Run the visual models

  • We ran the visual models with the same parameter settings and steps as in the main models.
## D65
get.d65.vismodel <- function(i){
  
  vs.i <- vismodel(dataset[1:501,], 
                   visual = i, #this need to change according to the visual system
                   bkg = aveleaf$aveleaf, 
                   illum = irradiance.d65[1:501,2], 
                   qcatch = 'fi', 
                   relative = FALSE,
                   vonkries = TRUE)
  return(vs.i)
}
get.evenspace.coldist <- function(i){
  
  con <- coldist(modeldata = i, # put output of vismodel()
                   noise="neural", 
                   achro=FALSE, 
                   n = c(1.14,1,1.26,1.38),
                   weber = 0.12,
                   weber.ref = 4)
  
  return(con)
}

#Contrast calculation
Cbuprest.even.space.d65  <-  get.evenspace.coldist(buprest.even.space.d65)

#VS660
Cbuprest660 <- get.evenspace.coldist(buprest660)

#combine all contrast value in each comparison group

even.vissys_d65 <- list(Cbuprest.even.space.d65, Cbuprest660)
even.fl.vissys <- list("even.fl", "Vis5.fl") 
even.bl.vissys <- list("even.bl", "Vis5.bl")
even.bf.vissys <- list("even.bf", "Vis5.bf") 

### flower vs leaf
allvis.fl_d65.even <- data_frame()
for (i in 1:length(even.vissys_d65)) {
  
  temp.i <- even.vissys_d65[[i]] %>% 
    filter(str_detect(patch1,"flower")) %>% 
    filter(str_detect(patch2,"leaves"))
  
  temp.i$vissys <- strrep(even.fl.vissys[[i]],1)
  
  allvis.fl_d65.even <- temp.i %>% rbind(allvis.fl_d65.even)  
}

### beetle vs leaf
allvis.bl_d65.even <- data_frame()
for (i in 1:length(even.vissys_d65)) {
  
  temp.i <- even.vissys_d65[[i]] %>% 
    filter(str_detect(patch2,"beetle")) %>% 
    filter(str_detect(patch1,"leaves"))
  
  temp.i$vissys <- strrep(even.bl.vissys[[i]],1)
  
  allvis.bl_d65.even <- temp.i %>% rbind(allvis.bl_d65.even)  
}

### beetle vs flower
allvis.bf_d65.even <- data_frame()
for (i in 1:length(even.vissys_d65)) {
  
  temp.i <- even.vissys_d65[[i]] %>% 
    filter(str_detect(patch1,"flower")) %>% 
    filter(str_detect(patch2,"beetle"))
  
  temp.i$vissys <- strrep(even.bf.vissys[[i]],1)
  
  allvis.bf_d65.even <- temp.i %>% rbind(allvis.bf_d65.even)  
}



Contrast tables

system flower.vs.leaf beetle.vs.leaf beetle.vs.flower
evenspace 7.439 6.187 7.684
VS 660 7.553 6.346 7.815



Compare contrasts

  • To compare contrasts between visual systems, We conducted Wald chi-square tests on generalised linear mixed models (GLMM) followed by posthoc tests.

  • In the models, we assigned

    • Independent variable: contrast
    • Dependent variable:
      • Fixed factor: visual system
      • Random factor: sample ID of both targets in the comparison


get.lmer <- function(datlist, compnnumber){
  
  lmer(dS ~ vissys + (1|patch2) + (1|patch1), 
       data = datlist[[compnnumber]], REML = F)
  #REML=F, in order to fit the model using the likelihood ratio test.
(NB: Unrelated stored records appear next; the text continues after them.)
import Literature.MathematicalPhysics.QuantumLattice.SymmetricCertificateResidual
import HarnessLib

/-!
# Bootstrap certificates for a LOCAL objective in the tracial sector ground state
# (the finite-volume form of a translation-invariant / thermodynamic-limit certificate)

Family `hubbard` (topic `MathematicalPhysics/QuantumLattice`). Companion to
`Matrix.minEnergyOn_ge_of_symmetric_certificate_residual` (SymmetricCertificateResidual). A
thermodynamic-limit ("reduce"-mode) bootstrap certificate (X. Han, arXiv:2006.06002 (2020) §2–3:
the functional is translation invariant, `F[U⁻¹ O U] = F[O]`, stationary, `F[[H,O]] = 0`, and the
objective is the energy PER SITE `h`, `Σ_x τ_x h = H`; certificate format `certsdp/1` §3 mode
`reduce` of the bundle papers/HubbardSuperconductivity/manybody-bootstrap/) is an identity for a
LOCAL objective `X` rather than for the Hamiltonian `A` itself:

  `X − c·1 = Σᵢⱼ Λᵢⱼ Oᵢᴴ Oⱼ + (Σₖ [A, Xₖ] + Σₗ (Uₗ Yₗ Uₗᴴ − Yₗ) + Σᵣ (Zᵣ (Qᵣ − qᵣ) + (Qᵣ − qᵣ) Z'ᵣ)
              + Σⱼ (Cⱼ Wⱼ − Wⱼ Cⱼ)) + (Σₘ dₘ • (Vₘᴴ − Vₘ) + Σₖ aₖ • Mₖ)`.

Evaluated in the tracial ground state `ω_P = tr(P ·)/tr P` of a sector `K` of a finite volume
(`P` = the projection onto the sector ground multiplet, `Matrix.sectorGroundProj`; SectorGroundState),
every bracket vanishes or has vanishing real part — commutators with `A` (stationarity), symmetry
defects for unitaries `Uₗ` commuting with `A` and preserving `K` (translation / point-group
invariance), the sector ideal, commutators with conserved CHARGES `Cⱼ` commuting with `A` and
preserving `K` (gauge invariance: charged monomials have zero expectation), and anti-Hermitian parts
`dₘ (Vᴴ − V)` with real `dₘ` (identification of a monomial with its adjoint; `Re ω(Vᴴ) = Re ω(V)`)
— while each residual contraction `Mₖ` costs at most `‖aₖ‖`. Hence
`c − Σₖ ‖aₖ‖ ≤ Re ω_P(X)` (`Matrix.re_projState_ge_of_local_certificate`). If moreover the
translates of `X` under a finite family of such symmetries `T_v` sum to the Hamiltonian,
`Σ_v T_v X T_vᴴ = A` (periodic boundary conditions: Bratteli–Robinson II §6.2.4), then
`ω_P(X) = minEnergyOn A K / #V` (`Matrix.projState_eq_div_of_sum_conj`) and the certificate bounds
the sector ground energy PER TRANSLATE: `(c − Σₖ ‖aₖ‖) · #V ≤ minEnergyOn A K`
(`Matrix.mul_card_le_minEnergyOn_of_local_certificate`). Everything is PROVED; no definition, no
named fact.

## References
* X. Han, *Quantum many-body bootstrap*, arXiv:2006.06002 (2020), §2 eq. (2)–(3), §3.
  [cite: Han2020Bootstrap, §2 eq. (2)–(3)]
* I. Kull, N. Schuch, B. Dive, M. Navascués, PRX 14 (2024) 021008, §5.3 (rounded certificates).
  [cite: KullEtAl2024, §5.3]
* O. Bratteli, D. W. Robinson, *Operator Algebras and Quantum Statistical Mechanics II*, 2nd ed.,
  §6.2.4 (periodic states, mean energy per site). [cite: BratteliRobinsonII1997, §6.2.4]
* H. Tasaki, *Physics and Mathematics of Quantum Many-Body Systems* (2020), §2.1–2.2.
  [cite: Tasaki2020, §2.2]
-/

noncomputable section

open Literature.MathematicalPhysics.QuantumLattice
open Literature.MathematicalPhysics.QuantumManyBody.StateRelaxation
open scoped ComplexOrder BigOperators

namespace Matrix

variable {n : Type*} [Fintype n] [DecidableEq n]

/-! ### More null terms of the tracial state of a projection -/

/-- `ω_P(Xᴴ) = conj ω_P(X)` for Hermitian `P`. [folklore] -/
theorem projState_conjTranspose {P : Matrix n n ℂ} (hP : P.IsHermitian) (X : Matrix n n ℂ) :
    P.projState Xᴴ = star (P.projState X) := by
  rw [projState_apply, projState_apply, star_mul', star_inv₀, ← trace_conjTranspose,
    ← trace_conjTranspose, conjTranspose_mul, hP.eq, trace_mul_comm]

/-- Anti-Hermitian parts have purely imaginary expectation: `Re ω_P(Xᴴ − X) = 0`. [folklore] -/
theorem projState_re_conjTranspose_sub {P : Matrix n n ℂ} (hP : P.IsHermitian) (X : Matrix n n ℂ) :
    (P.projState (Xᴴ - X)).re = 0 := by
  rw [map_sub, projState_conjTranspose hP, Complex.sub_re, Complex.star_def, Complex.conj_re,
    sub_self]

/-- With a REAL coefficient: `Re ω_P(d • (Xᴴ − X)) = 0`. [folklore] -/
theorem projState_re_real_smul_conjTranspose_sub {P : Matrix n n ℂ} (hP : P.IsHermitian) (d : ℝ)
    (X : Matrix n n ℂ) : (P.projState ((d : ℂ) • (Xᴴ - X))).re = 0 := by
  rw [map_smul, smul_eq_mul, Complex.re_ofReal_mul, projState_re_conjTranspose_sub hP, mul_zero]

/-- **Gauge invariance of the tracial state**: an operator commuting with `P` kills commutators,
`P C = C P ⇒ ω_P(C W − W C) = 0` (cyclicity of the trace); with `C` a conserved charge this says
that CHARGED operators (`C W − W C = q W`, `q ≠ 0`) have zero expectation. Han 2020 §2
("`⟨O⟩ = 0` unless `O` commutes with the conserved charges"). [cite: Han2020Bootstrap, §2] -/
theorem projState_commutator_of_commute {P C : Matrix n n ℂ} (hPC : P * C = C * P)
    (W : Matrix n n ℂ) : P.projState (C * W - W * C) = 0 := by
  have h1 : (P * (C * W)).trace = (C * P * W).trace := by rw [← Matrix.mul_assoc, hPC]
  have h2 : (P * (W * C)).trace = (C * P * W).trace := by
    rw [← Matrix.mul_assoc, trace_mul_cycle, Matrix.mul_assoc]
  rw [projState_apply, Matrix.mul_sub, trace_sub, h1, h2, sub_self, mul_zero]

/-- Charged operators have zero expectation: `P C = C P`, `C W − W C = q • W`, `q ≠ 0` ⇒
`ω_P(W) = 0`. [cite: Han2020Bootstrap, §2] -/
theorem projState_eq_zero_of_charge {P C W : Matrix n n ℂ} (hPC : P * C = C * P) {q : ℂ}
    (hq : q ≠ 0) (hW : C * W - W * C = q • W) : P.projState W = 0 := by
  have h := projState_commutator_of_commute hPC W
  rw [hW, map_smul, smul_eq_mul] at h
  exact (mul_eq_zero.mp h).resolve_left hq

/-- **Averaging over a symmetry group**: if every `T_v` commutes with `P` and `T_vᴴ T_v = 1`, then
`ω_P(Σ_v T_v X T_vᴴ) = #V · ω_P(X)`. Bratteli–Robinson II §6.2.4 (periodic states).
[cite: BratteliRobinsonII1997, §6.2.4] -/
theorem projState_sum_conj {P : Matrix n n ℂ} {V : Type*} [Fintype V] (T : V → Matrix n n ℂ)
    (hPT : ∀ v, P * T v = T v * P) (hTT : ∀ v, (T v)ᴴ * T v = 1) (X : Matrix n n ℂ) :
    P.projState (∑ v, T v * X * (T v)ᴴ) = (Fintype.card V : ℂ) * P.projState X := by
  rw [map_sum, Finset.sum_congr rfl fun v _ => projState_conj (hPT v) (hTT v) X, Finset.sum_const,
    Finset.card_univ, nsmul_eq_mul]

/-- **The expectation of a local energy is the energy per translate**: if `P A = e P`, `P` is a
nonzero Hermitian idempotent, and the translates of `X` under symmetries `T_v` commuting with `P`
sum to `A`, `Σ_v T_v X T_vᴴ = A`, then `ω_P(X) = e / #V`. [cite: BratteliRobinsonII1997, §6.2.4] -/
theorem projState_eq_div_of_sum_conj {P A : Matrix n n ℂ} (hP : P.IsHermitian) (hP2 : P * P = P)
    (hP0 : P ≠ 0) {e : ℂ} (hPA : P * A = e • P) {V : Type*} [Fintype V] [Nonempty V]
    (T : V → Matrix n n ℂ) (hPT : ∀ v, P * T v = T v * P) (hTT : ∀ v, (T v)ᴴ * T v = 1)
    {X : Matrix n n ℂ} (hsum : ∑ v, T v * X * (T v)ᴴ = A) :
    P.projState X = e / (Fintype.card V : ℂ) := by
  have h := projState_sum_conj T hPT hTT X
  rw [hsum, projState_self hP hP2 hP0 hPA] at h
  have hV : (Fintype.card V : ℂ) ≠ 0 := Nat.cast_ne_zero.mpr Fintype.card_ne_zero
  rw [h, mul_div_cancel_left₀ _ hV]

/-! ### The certificate for a local objective -/

/-- **Local-objective certificate in the tracial sector ground state.** Let `A` be Hermitian, `K ≠ ⊥`
an `A`-invariant sector, `P` the sector ground projection and `ω_P` its tracial state. An identity
`X − c·1 = Σᵢⱼ Λᵢⱼ Oᵢᴴ Oⱼ + (Σₖ (A Xₖ − Xₖ A) + Σₗ (Uₗ Yₗ Uₗᴴ − Yₗ) + Σᵣ (Zᵣ (Qᵣ − qᵣ) + (Qᵣ − qᵣ) Z'ᵣ)
  + Σⱼ (Cⱼ Wⱼ − Wⱼ Cⱼ)) + (Σₘ dₘ • (Vₘᴴ − Vₘ) + Σₖ aₖ • Mₖ)`
with `Λ ⪰ 0`; symmetries `Uₗ` and charges `Cⱼ` commuting with `A` and, together with their
adjoints, preserving `K` (`Uₗᴴ Uₗ = 1`); Hermitian `Qᵣ` acting as the real scalar `qᵣ` on `K`; real
`dₘ`; contractions `Mₖ` — proves `c − Σₖ ‖aₖ‖ ≤ Re ω_P(X)`. Han 2020 §2 eq. (2)–(3) (all
constraint classes: positivity, stationarity, symmetry, conserved charges) with KSDN 2024 §5.3
rounding, for an arbitrary objective. [cite: Han2020Bootstrap, §2 eq. (2)–(3)] -/
theorem re_projState_ge_of_local_certificate {A : Matrix n n ℂ} (hA : A.IsHermitian)
    (K : Submodule ℂ (n → ℂ)) (hKA : ∀ v ∈ K, A *ᵥ v ∈ K) (hK : K ≠ ⊥)
    (X : Matrix n n ℂ)
    {m : Type*} [Fintype m] [DecidableEq m] {Λ : Matrix m m ℂ} (hΛ : Λ.PosSemidef)
    (O : m → Matrix n n ℂ)
    {κ : Type*} (s : Finset κ) (Xc : κ → Matrix n n ℂ)
    {ι : Type*} (t : Finset ι) (U Y : ι → Matrix n n ℂ) (hU : ∀ l ∈ t, U l * A = A * U l)
    (hUK : ∀ l ∈ t, ∀ v ∈ K, U l *ᵥ v ∈ K) (hUK' : ∀ l ∈ t, ∀ v ∈ K, (U l)ᴴ *ᵥ v ∈ K)
    (hUU : ∀ l ∈ t, (U l)ᴴ * U l = 1)
    {ρ : Type*} (r : Finset ρ) (Q Z Z' : ρ → Matrix n n ℂ) (q : ρ → ℝ)
    (hQh : ∀ i ∈ r, (Q i).IsHermitian) (hQ : ∀ i ∈ r, ∀ v ∈ K, Q i *ᵥ v = ((q i : ℝ) : ℂ) • v)
    {γ : Type*} (u : Finset γ) (C W : γ → Matrix n n ℂ) (hC : ∀ j ∈ u, C j * A = A * C j)
    (hCK : ∀ j ∈ u, ∀ v ∈ K, C j *ᵥ v ∈ K) (hCK' : ∀ j ∈ u, ∀ v ∈ K, (C j)ᴴ *ᵥ v ∈ K)
    {δ : Type*} (ah : Finset δ) (dc : δ → ℝ) (V : δ → Matrix n n ℂ)
    {κ'' : Type*} (w : Finset κ'') (a : κ'' → ℂ) (M : κ'' → Matrix n n ℂ)
    (hM : ∀ k ∈ w, (M k).IsContraction) {c : ℝ}
    (hcert : X - (c : ℂ) • (1 : Matrix n n ℂ) =
      gramForm Λ O +
        (∑ k ∈ s, (A * Xc k - Xc k * A) + ∑ l ∈ t, (U l * Y l * (U l)ᴴ - Y l) +
          ∑ i ∈ r, (Z i * (Q i - ((q i : ℝ) : ℂ) • 1) + (Q i - ((q i : ℝ) : ℂ) • 1) * Z' i) +
          ∑ j ∈ u, (C j * W j - W j * C j)) +
        (∑ m' ∈ ah, ((dc m' : ℝ) : ℂ) • ((V m')ᴴ - V m') + ∑ k ∈ w, a k • M k)) :
    c - ∑ k ∈ w, ‖a k‖ ≤ ((A.sectorGroundProj K).projState X).re := by
  set P := A.sectorGroundProj K with hP
  set e : ℂ := ((A.minEnergyOn K : ℝ) : ℂ) with he
  have hPh : P.IsHermitian := sectorGroundProj_isHermitian A K
  have hP2 : P * P = P := sectorGroundProj_mul_self A K
  have hP0 : P ≠ 0 := sectorGroundProj_ne_zero hA K hKA hK
  have hAP : A * P = e • P := mul_sectorGroundProj A K
  have hPA : P * A = e • P := sectorGroundProj_mul hA K
  set ω := P.projState with hω
  have hpos : ∀ x : Matrix n n ℂ, 0 ≤ ω (star x * x) := fun x => by
    rw [hω, star_eq_conjTranspose]; exact projState_nonneg hPh hP2 x
  have hone : ω 1 = 1 := projState_one hPh hP2 hP0
  have hnull : ω (∑ k ∈ s, (A * Xc k - Xc k * A) + ∑ l ∈ t, (U l * Y l * (U l)ᴴ - Y l) +
      ∑ i ∈ r, (Z i * (Q i - ((q i : ℝ) : ℂ) • 1) + (Q i - ((q i : ℝ) : ℂ) • 1) * Z' i) +
      ∑ j ∈ u, (C j * W j - W j * C j)) = 0 := by
    rw [map_add, map_add, map_add, map_sum, map_sum, map_sum, map_sum]
    have h1 : ∀ k ∈ s, ω (A * Xc k - Xc k * A) = 0 := fun k _ => projState_commutator hAP hPA _
    have h2 : ∀ l ∈ t, ω (U l * Y l * (U l)ᴴ - Y l) = 0 := fun l hl => by
      rw [map_sub, hω, projState_conj (sectorGroundProj_commute hA K (hU l hl) (hUK l hl) (hUK' l hl))
        (hUU l hl), sub_self]
    have h3 : ∀ i ∈ r, ω (Z i * (Q i - ((q i : ℝ) : ℂ) • 1) + (Q i - ((q i : ℝ) : ℂ) • 1) * Z' i) = 0 :=
      fun i hi => by
        rw [map_add, hω, projState_mul_of_mul_eq_zero (sub_smul_mul_sectorGroundProj A K (hQ i hi)),
          projState_mul_of_mul_eq_zero' (sectorGroundProj_mul_sub_smul A K (hQh i hi) (hQ i hi)),
          add_zero]
    have h4 : ∀ j ∈ u, ω (C j * W j - W j * C j) = 0 := fun j hj =>
      projState_commutator_of_commute (sectorGroundProj_commute hA K (hC j hj) (hCK j hj) (hCK' j hj)) _
    rw [Finset.sum_eq_zero h1, Finset.sum_eq_zero h2, Finset.sum_eq_zero h3, Finset.sum_eq_zero h4,
      add_zero, add_zero, add_zero]
  have hres : -(∑ k ∈ w, ‖a k‖) ≤
      (ω (∑ m' ∈ ah, ((dc m' : ℝ) : ℂ) • ((V m')ᴴ - V m') + ∑ k ∈ w, a k • M k)).re := by
    have hah : (ω (∑ m' ∈ ah, ((dc m' : ℝ) : ℂ) • ((V m')ᴴ - V m'))).re = 0 := by
      rw [map_sum, Complex.re_sum]
      exact Finset.sum_eq_zero fun m' _ => projState_re_real_smul_conjTranspose_sub hPh (dc m') (V m')
    have hr : -(∑ k ∈ w, ‖a k‖) ≤ (ω (∑ k ∈ w, a k • M k)).re :=
      neg_sum_norm_le_re_map_sum w ω a M fun k hk => by
        rw [hω]; exact sectorGroundProj_re_mul_projState_ge hA K hKA hK (hM k hk) (a k)
    rw [map_add, Complex.add_re, hah, zero_add]
    exact hr
  exact le_re_map_of_certificate_residual ω hpos hone hΛ O hnull hres hcert

/-- **Local-objective certificate ⇒ ground energy per translate.** Under the hypotheses of
`Matrix.re_projState_ge_of_local_certificate`, if the translates of the objective under a finite
nonempty family of symmetries `T_v` (commuting with `A`; `T_v`, `T_vᴴ` preserving `K`; `T_vᴴ T_v = 1`)
sum to the Hamiltonian, `Σ_v T_v X T_vᴴ = A`, then `(c − Σₖ ‖aₖ‖) · #V ≤ minEnergyOn A K`.
This is the finite-volume (periodic-box) soundness of a translation-invariant bootstrap
certificate for the energy per site: Han 2020 §2–3; Bratteli–Robinson II §6.2.4.
[cite: Han2020Bootstrap, §3] -/
theorem mul_card_le_minEnergyOn_of_local_certificate {A : Matrix n n ℂ} (hA : A.IsHermitian)
    (K : Submodule ℂ (n → ℂ)) (hKA : ∀ v ∈ K, A *ᵥ v ∈ K) (hK : K ≠ ⊥)
    (X : Matrix n n ℂ)
    {V' : Type*} [Fintype V'] [Nonempty V'] (T : V' → Matrix n n ℂ)
    (hT : ∀ v, T v * A = A * T v) (hTK : ∀ v, ∀ ψ ∈ K, T v *ᵥ ψ ∈ K)
    (hTK' : ∀ v, ∀ ψ ∈ K, (T v)ᴴ *ᵥ ψ ∈ K) (hTT : ∀ v, (T v)ᴴ * T v = 1)
    (hsum : ∑ v, T v * X * (T v)ᴴ = A)
    {m : Type*} [Fintype m] [DecidableEq m] {Λ : Matrix m m ℂ} (hΛ : Λ.PosSemidef)
    (O : m → Matrix n n ℂ)
    {κ : Type*} (s : Finset κ) (Xc : κ → Matrix n n ℂ)
    {ι : Type*} (t : Finset ι) (U Y : ι → Matrix n n ℂ) (hU : ∀ l ∈ t, U l * A = A * U l)
    (hUK : ∀ l ∈ t, ∀ v ∈ K, U l *ᵥ v ∈ K) (hUK' : ∀ l ∈ t, ∀ v ∈ K, (U l)ᴴ *ᵥ v ∈ K)
    (hUU : ∀ l ∈ t, (U l)ᴴ * U l = 1)
    {ρ : Type*} (r : Finset ρ) (Q Z Z' : ρ → Matrix n n ℂ) (q : ρ → ℝ)
    (hQh : ∀ i ∈ r, (Q i).IsHermitian) (hQ : ∀ i ∈ r, ∀ v ∈ K, Q i *ᵥ v = ((q i : ℝ) : ℂ) • v)
    {γ : Type*} (u : Finset γ) (C W : γ → Matrix n n ℂ) (hC : ∀ j ∈ u, C j * A = A * C j)
    (hCK : ∀ j ∈ u, ∀ v ∈ K, C j *ᵥ v ∈ K) (hCK' : ∀ j ∈ u, ∀ v ∈ K, (C j)ᴴ *ᵥ v ∈ K)
    {δ : Type*} (ah : Finset δ) (dc : δ → ℝ) (V : δ → Matrix n n ℂ)
    {κ'' : Type*} (w : Finset κ'') (a : κ'' → ℂ) (M : κ'' → Matrix n n ℂ)
    (hM : ∀ k ∈ w, (M k).IsContraction) {c : ℝ}
    (hcert : X - (c : ℂ) • (1 : Matrix n n ℂ) =
      gramForm Λ O +
        (∑ k ∈ s, (A * Xc k - Xc k * A) + ∑ l ∈ t, (U l * Y l * (U l)ᴴ - Y l) +
          ∑ i ∈ r, (Z i * (Q i - ((q i : ℝ) : ℂ) • 1) + (Q i - ((q i : ℝ) : ℂ) • 1) * Z' i) +
          ∑ j ∈ u, (C j * W j - W j * C j)) +
        (∑ m' ∈ ah, ((dc m' : ℝ) : ℂ) • ((V m')ᴴ - V m') + ∑ k ∈ w, a k • M k)) :
    (c - ∑ k ∈ w, ‖a k‖) * Fintype.card V' ≤ A.minEnergyOn K := by
  have h := re_projState_ge_of_local_certificate hA K hKA hK X hΛ O s Xc t U Y hU hUK hUK' hUU r Q Z
    Z' q hQh hQ u C W hC hCK hCK' ah dc V w a M hM hcert
  set P := A.sectorGroundProj K with hP
  have hPh : P.IsHermitian := sectorGroundProj_isHermitian A K
  have hP2 : P * P = P := sectorGroundProj_mul_self A K
  have hP0 : P ≠ 0 := sectorGroundProj_ne_zero hA K hKA hK
  have hPA : P * A = ((A.minEnergyOn K : ℝ) : ℂ) • P := sectorGroundProj_mul hA K
  have hPT : ∀ v, P * T v = T v * P := fun v =>
    sectorGroundProj_commute hA K (hT v) (hTK v) (hTK' v)
  have hX : P.projState X = ((A.minEnergyOn K : ℝ) : ℂ) / (Fintype.card V' : ℂ) :=
    projState_eq_div_of_sum_conj hPh hP2 hP0 hPA T hPT hTT hsum
  have hre : (P.projState X).re = A.minEnergyOn K / (Fintype.card V' : ℝ) := by
    rw [hX, ← Complex.ofReal_natCast, ← Complex.ofReal_div, Complex.ofReal_re]
  rw [hre] at h
  have hV : (0 : ℝ) < Fintype.card V' := by exact_mod_cast Fintype.card_pos
  exact (le_div_iff₀ hV).mp h

end Matrix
Otherwise, the lmer default will fit the model using the REML (REstricted Maximum Likelihood) criterion.
}

get.posthocsum <- function(modelx){
  
  summary(glht(modelx, 
               linfct = mcp(vissys = "Tukey")), 
          test = adjusted("bonferroni"))
}

Flower vs. Leaf

Analysis of Deviance Table (Type II Wald chisquare tests)
  Chisq Df Pr(>Chisq)
vissys 9.796 1 0.001749



Beetle vs. Leaf

Analysis of Deviance Table (Type II Wald chisquare tests)
  Chisq Df Pr(>Chisq)
vissys 16.88 1 3.984e-05



Beetle vs. Flower

Analysis of Deviance Table (Type II Wald chisquare tests)
  Chisq Df Pr(>Chisq)
vissys 5.045 1 0.0247



Summary

For all three comparison groups, VS 660 (unevenly spaced visual system) has significantly higher contrast than the evenly spaced visual system. This indicates that our results were not biased by uneven spacing of spectral sensitivities in our hypothetical visual systems.